* DIRECTIONS *
If a line holds the word "PrimeSpectrum", copy it from the entries.

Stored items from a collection
═══

import Mathlib
import HarnessLib
import Literature.AlgebraicGeometry.Ramification.InertiaNormalSylow
import Literature.AlgebraicGeometry.GroupActions.KollarSzaboGoingDown
import Literature.NumberTheory.EllipticCurves.NeronModelCodimOne
import Summits.ResolutionOfSingularities.ResolutionOfSingularities.Theorems.WildQuotientsWildQuotientResolutionKSGoingDownOfStep

/-!
# Kollár–Szabó going down: the case `dim 𝒪_{X,x} ≤ 1` unconditionally, and `Spec`-level tools for
# the blow-up step (crux `WildQuotients.WildQuotientResolution`, stub `stub_phaseZeroHighDim`)

Crux stmt-ResolutionOfSingularities-15640 (`WildQuotientResolution`), registered stub `stub_phaseZeroHighDim`;
programme: discharge the named fact `Literature.AlgebraicGeometry.GroupActions.KollarSzaboGoingDown` (hand 8-g0
memo PHASE0-KS-EIGENLINE.md). ✓`kollarSzaboGoingDown_of_step` (p828172) reduces the fact to the abstract
equivariant point-blow-up step `hstep`; the LOCAL chart `X̃ = Spec S[𝔪/t] → Spec S = Spec 𝒪_{X,x} → X`
(`t` an `H`-eigen-parameter, ✓`AbelianEigenlineStalk`), `η = (t)`, `E = Spec (S[𝔪/t]/t)`, `x₁` = the
`H`-fixed maximal ideal of the chart (hand 8-g1, (K2)) is a legitimate instance of `hstep` — no global
blow-up or projective space is needed. This file supplies

* `kollarSzaboGoingDown_of_valuationRing_stalk`, `kollarSzaboGoingDown_of_ringKrullDim_le_one` — the
  conclusion of the named fact UNCONDITIONALLY when `𝒪_{X,x}` is a valuation ring, in particular when
  `dim 𝒪_{X,x} ≤ 1` (curves; regular of dimension `1` = discrete valuation ring): no blow-up is needed,
  `x` itself lies in the stable domain of definition.
* `Spec`-level adapters for assembling `hstep` from ring-level data, in the tree's `specAction`
  convention `ρ g = Spec (g⁻¹)` (✓`AffineQuotient.exists_specAction`):
  `specMap_comm_of_equivariant` (an equivariant ring map gives equivariant `Spec` maps),
  `mem_inertiaSubgroup_specMap_of_invariant` (a `g`-invariant ring map `φ : B → K` to a field puts `g`
  in the inertia group of the point `ker φ`), `isDominant_specMap_comp_fromSpecStalk` (for `X`
  integral and `𝒪_{X,x} ↪ T` injective into a domain, `Spec T → Spec 𝒪_{X,x} → X` is dominant),
  `valuationRing_of_ringEquiv` (transport of the valuation-ring property).

[OURS · crux stmt-ResolutionOfSingularities-15640 · helper toward `stub_phaseZeroHighDim` (partial discharge
of a named fact + adapters; NOT a proof of the stub); counted 0; AI-level work, weaker than expert review.]
[cite: ReichsteinYoussin2000, Appendix (Kollár–Szabó), Prop. A.2]
-/

-- single-problem summit: the doubled namespace component `ResolutionOfSingularities` is forced
set_option linter.dupNamespace false

noncomputable section

open CategoryTheory CategoryTheory.Limits AlgebraicGeometry TopologicalSpace IsLocalRing
open Literature.AlgebraicGeometry.Ramification Literature.AlgebraicGeometry.Resolution
open Literature.AlgebraicGeometry.Morphisms

namespace Summit.ResolutionOfSingularities.ResolutionOfSingularities.Theorems.WildQuotientResolution.KSGoingDown

universe u v

/-! ## The named fact when `𝒪_{X,x}` is a valuation ring (no blow-up) -/

/-- **Kollár–Szabó going down when `𝒪_{X,x}` is a valuation ring, unconditionally** (binders of the named
fact `KollarSzaboGoingDown` with regularity replaced by `ValuationRing 𝒪_{X,x}`): the equivariant inverse
section of `π` over the stable open `⋂_h σ_h⁻¹(U)` extends equivariantly across `x`
(✓`goingDown_of_valuationRing`). [cite: ReichsteinYoussin2000, Appendix, Prop. A.2] -/
theorem kollarSzaboGoingDown_of_valuationRing_stalk
    (K : Type) [Field K] (X Y : Scheme.{0}) (sX : X ⟶ Spec (.of K)) [IsSeparated sX]
    [LocallyOfFiniteType sX] [QuasiCompact sX] [IsIntegral X] [IsIntegral Y] (π : Y ⟶ X)
    [IsProper (π ≫ sX)] (hbir : IsBirational π) (H : Type) [Group H] [Finite H]
    (σ : H →* Aut X) (τ : H →* Aut Y) (hτ : ∀ h : H, (τ h).hom ≫ π = π ≫ (σ h).hom)
    (x : X) (hval : ValuationRing (X.presheaf.stalk x)) (hfix : ∀ h : H, h ∈ inertiaSubgroup σ x) :
    ∃ y : Y, ∀ h : H, h ∈ inertiaSubgroup τ y := by
  obtain ⟨U, hUd, -, hUiso⟩ := hbir
  let W : X.Opens := ⟨⋂ h : H, (((σ h).hom ⁻¹ᵁ U : X.Opens) : Set X),
    isOpen_iInter_of_finite fun h => ((σ h).hom ⁻¹ᵁ U).2⟩
  have hWst : ∀ g, (σ g).hom ⁻¹ᵁ W = W := preimage_iInter_stable σ U
  have hWU : W ≤ U := by
    intro z hz
    have h1 := Set.mem_iInter.mp hz 1
    rwa [map_one] at h1
  have hWne : (W : Set X).Nonempty := ⟨genericPoint X, genericPoint_mem_iInter σ U hUd.nonempty⟩
  haveI : IsIso (π ∣_ W) := isIso_morphismRestrict_of_le π hWU
  let s : (W : Scheme.{0}) ⟶ Y := inv (π ∣_ W) ≫ (π ⁻¹ᵁ W).ι
  have hs : s ≫ (π ≫ sX) = W.ι ≫ sX := by
    rw [← Category.assoc, inv_morphismRestrict_comp π]
  have hseq : ∀ h, (σ h).hom.resLE W W (hWst h).ge ≫ s = s ≫ (τ h).hom :=
    inv_morphismRestrict_equivariant σ τ π hτ hWst
  haveI : Y.IsSeparated := by
    constructor
    rw [show terminal.from Y = (π ≫ sX) ≫ terminal.from _ from terminal.hom_ext _ _]
    infer_instance
  exact goingDown_of_valuationRing X sX σ x hval hfix Y (π ≫ sX) τ W hWne hWst s hs hseq

/-- **Kollár–Szabó going down for `dim 𝒪_{X,x} ≤ 1`, unconditionally** (the named fact's binders plus
`ringKrullDim 𝒪_{X,x} ≤ 1`; e.g. `X` a curve): a regular local ring of dimension `≤ 1` is a field or a
discrete valuation ring, hence a valuation ring. [cite: ReichsteinYoussin2000, Appendix, Prop. A.2] -/
theorem kollarSzaboGoingDown_of_ringKrullDim_le_one
    (K : Type) [Field K] (X Y : Scheme.{0}) (sX : X ⟶ Spec (.of K)) [IsSeparated sX]
    [LocallyOfFiniteType sX] [QuasiCompact sX] [IsIntegral X] [IsIntegral Y] (π : Y ⟶ X)
    [IsProper (π ≫ sX)] (hbir : IsBirational π) (H : Type) [Group H] [Finite H]
    (σ : H →* Aut X) (τ : H →* Aut Y) (hτ : ∀ h : H, (τ h).hom ≫ π = π ≫ (σ h).hom)
    (x : X) (hreg : IsRegularLocalRing (X.presheaf.stalk x))
    (hdim : ringKrullDim (X.presheaf.stalk x) ≤ 1) (hfix : ∀ h : H, h ∈ inertiaSubgroup σ x) :
    ∃ y : Y, ∀ h : H, h ∈ inertiaSubgroup τ y := by
  haveI := hreg
  have hval : ValuationRing (X.presheaf.stalk x) := by
    obtain ⟨n, hn⟩ := Literature.AlgebraicGeometry.Resolution.ringKrullDim_eq_nat (X.presheaf.stalk x)
    by_cases h0 : n = 0
    · subst h0
      exact valuationRing_of_isRegularLocalRing_of_ringKrullDim_le_zero _ hn.le
    · have hn1 : n = 1 := by
        have : (n : WithBot ℕ∞) ≤ 1 := hn ▸ hdim
        have : n ≤ 1 := by exact_mod_cast this
        omega
      subst hn1
      haveI := Literature.NumberTheory.EllipticCurves.isDiscreteValuationRing_of_isRegularLocalRing
        (X.presheaf.stalk x) hn
      infer_instance
  exact kollarSzaboGoingDown_of_valuationRing_stalk K X Y sX π hbir H σ τ hτ x hval hfix

/-! ## `Spec`-level adapters (convention `ρ g = Spec (g⁻¹)`) -/

section SpecTools

variable {A B : Type u} [CommRing A] [CommRing B] {G : Type v} [Group G]
  [MulSemiringAction G A] [MulSemiringAction G B]

/-- **Equivariant ring maps give equivariant `Spec` maps**: if `f (g • a) = g • f a` then
`ρ_B g ≫ Spec f = Spec f ≫ ρ_A g` for the actions `ρ g = Spec (g⁻¹)` on `Spec A`, `Spec B`. [folklore] -/
theorem specMap_comm_of_equivariant (ρA : G →* Aut (Spec (.of A)))
    (hρA : ∀ g, (ρA g).hom =
      Spec.map (CommRingCat.ofHom ((MulSemiringAction.toRingEquiv G A g⁻¹ : A ≃+* A) : A →+* A)))
    (ρB : G →* Aut (Spec (.of B)))
    (hρB : ∀ g, (ρB g).hom =
      Spec.map (CommRingCat.ofHom ((MulSemiringAction.toRingEquiv G B g⁻¹ : B ≃+* B) : B →+* B)))
    (f : A →+* B) (hf : ∀ (g : G) (a : A), f (g • a) = g • f a) (g : G) :
    (ρB g).hom ≫ Spec.map (CommRingCat.ofHom f) = Spec.map (CommRingCat.ofHom f) ≫ (ρA g).hom := by
  rw [hρA, hρB, ← Spec.map_comp, ← Spec.map_comp, ← CommRingCat.ofHom_comp, ← CommRingCat.ofHom_comp]
  congr 2
  refine RingHom.ext fun a => ?_
  simp only [RingHom.coe_comp, RingHom.coe_coe, Function.comp_apply,
    MulSemiringAction.toRingEquiv_apply_apply]
  exact (hf g⁻¹ a).symm

omit [MulSemiringAction G A] in
/-- **Inertia on `Spec B` from an invariant ring map to a field**: if `φ : B → K` (`K` a field)
satisfies `φ (g • b) = φ b` for all `b`, then `g` lies in the inertia group (AS2011 2.4) of the point
`ker φ ∈ Spec B` — the image of the closed point of `Spec K` — for `ρ g = Spec (g⁻¹)`. [folklore] -/
theorem mem_inertiaSubgroup_specMap_of_invariant (ρB : G →* Aut (Spec (.of B)))
    (hρB : ∀ g, (ρB g).hom =
      Spec.map (CommRingCat.ofHom ((MulSemiringAction.toRingEquiv G B g⁻¹ : B ≃+* B) : B →+* B)))
    {K : Type u} [Field K] (φ : B →+* K) (g : G) (hφ : ∀ b : B, φ (g • b) = φ b) :
    g ∈ inertiaSubgroup ρB ((Spec.map (CommRingCat.ofHom φ)).base (closedPoint K)) := by
  refine (mem_inertiaSubgroup_iff_comp_eq ρB (Spec.map (CommRingCat.ofHom φ)) g).mpr ?_
  rw [hρB, ← Spec.map_comp, ← CommRingCat.ofHom_comp]
  congr 2
  refine RingHom.ext fun b => ?_
  simp only [RingHom.coe_comp, RingHom.coe_coe, Function.comp_apply,
    MulSemiringAction.toRingEquiv_apply_apply]
  have h := hφ (g⁻¹ • b)
  rw [smul_inv_smul] at h
  exact h.symm

/-- The point `ker φ`: the image of the closed point of `Spec K` under `Spec φ` has `asIdeal = ker φ`.
[folklore] -/
theorem specMap_base_closedPoint_asIdeal {K : Type u} [Field K] (φ : B →+* K) :
    ((Spec.map (CommRingCat.ofHom φ)).base (closedPoint K)).asIdeal = RingHom.ker φ := by
  change Ideal.comap φ (maximalIdeal K) = RingHom.ker φ
  rw [show maximalIdeal K = ⊥ from (isField_iff_maximalIdeal_eq).mp (Field.toIsField K)]
  rfl

/-- **Transport of the valuation-ring property along a ring isomorphism.** [folklore] -/
theorem valuationRing_of_ringEquiv {R S : Type*} [CommRing R] [IsDomain R] [CommRing S] [IsDomain S]
    (e : R ≃+* S) [hR : ValuationRing R] : ValuationRing S := by
  have hpre : PreValuationRing S := by
    refine ⟨fun a b => ?_⟩
    obtain ⟨c, hc⟩ := PreValuationRing.cond' (e.symm a) (e.symm b)
    refine ⟨e c, ?_⟩
    rcases hc with hc | hc
    · left
      have := congrArg e hc
      simpa using this
    · right
      have := congrArg e hc
      simpa using this
  exact ⟨⟩

/-- **`Spec T → Spec 𝒪_{X,x} → X` is dominant** for `X` integral and `𝒪_{X,x} → T` an injective ring map
into a domain (e.g. a blow-up chart `T = 𝒪_{X,x}[𝔪/t] ⊆ K(X)`). [folklore] -/
theorem isDominant_specMap_comp_fromSpecStalk {X : Scheme.{u}} [IsIntegral X] (x : X)
    {T : CommRingCat.{u}} [IsDomain T] (f : X.presheaf.stalk x ⟶ T)
    (hf : Function.Injective f.hom) : IsDominant (Spec.map f ≫ X.fromSpecStalk x) := by
  haveI : IsDominant (Spec.map f) := by
    constructor
    change DenseRange (PrimeSpectrum.comap f.hom)
    rw [PrimeSpectrum.denseRange_comap_iff_ker_le_nilRadical]
    intro a ha
    rw [RingHom.mem_ker] at ha
    have : a = 0 := hf (by rw [ha, map_zero])
    rw [this]
    exact zero_mem _
  haveI : IsDominant (X.fromSpecStalk x) := by
    constructor
    have hgen : genericPoint X ∈ Set.range (X.fromSpecStalk x).base := by
      rw [Scheme.range_fromSpecStalk]
      exact genericPoint_specializes x
    obtain ⟨p, hp⟩ := hgen
    refine Dense.mono (Set.range_comp_subset_range (fun _ : Unit => p) _) ?_
    rw [Set.range_comp, Set.range_const, Set.image_singleton, hp]
    exact dense_iff_closure_eq.mpr (genericPoint_spec X)
  infer_instance


/-- **The local ring of `Spec A` at `x` is a valuation ring when `A_𝔭ₓ` is** (transport along the
canonical identification of the stalk with the localisation; e.g. `x = (t)` the exceptional prime of a
quadratic transform, ✓`valuationRing_localization_span_singleton`). [folklore] -/
theorem valuationRing_stalk_spec {R : Type u} [CommRing R] [IsDomain R] (x : Spec (CommRingCat.of R))
    [ValuationRing (Localization.AtPrime x.asIdeal)] :
    ValuationRing ((Spec (CommRingCat.of R)).presheaf.stalk x) :=
  valuationRing_of_ringEquiv
    (IsLocalization.algEquiv x.asIdeal.primeCompl (Localization.AtPrime x.asIdeal)
      ((Spec.structureSheaf R).presheaf.stalk x)).toRingEquiv

end SpecTools

end Summit.ResolutionOfSingularities.ResolutionOfSingularities.Theorems.WildQuotientResolution.KSGoingDown

end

═══

* SOLUTION TO THE PROBLEM *
    change DenseRange (PrimeSpectrum.comap f.hom)
    rw [PrimeSpectrum.denseRange_comap_iff_ker_le_nilRadical]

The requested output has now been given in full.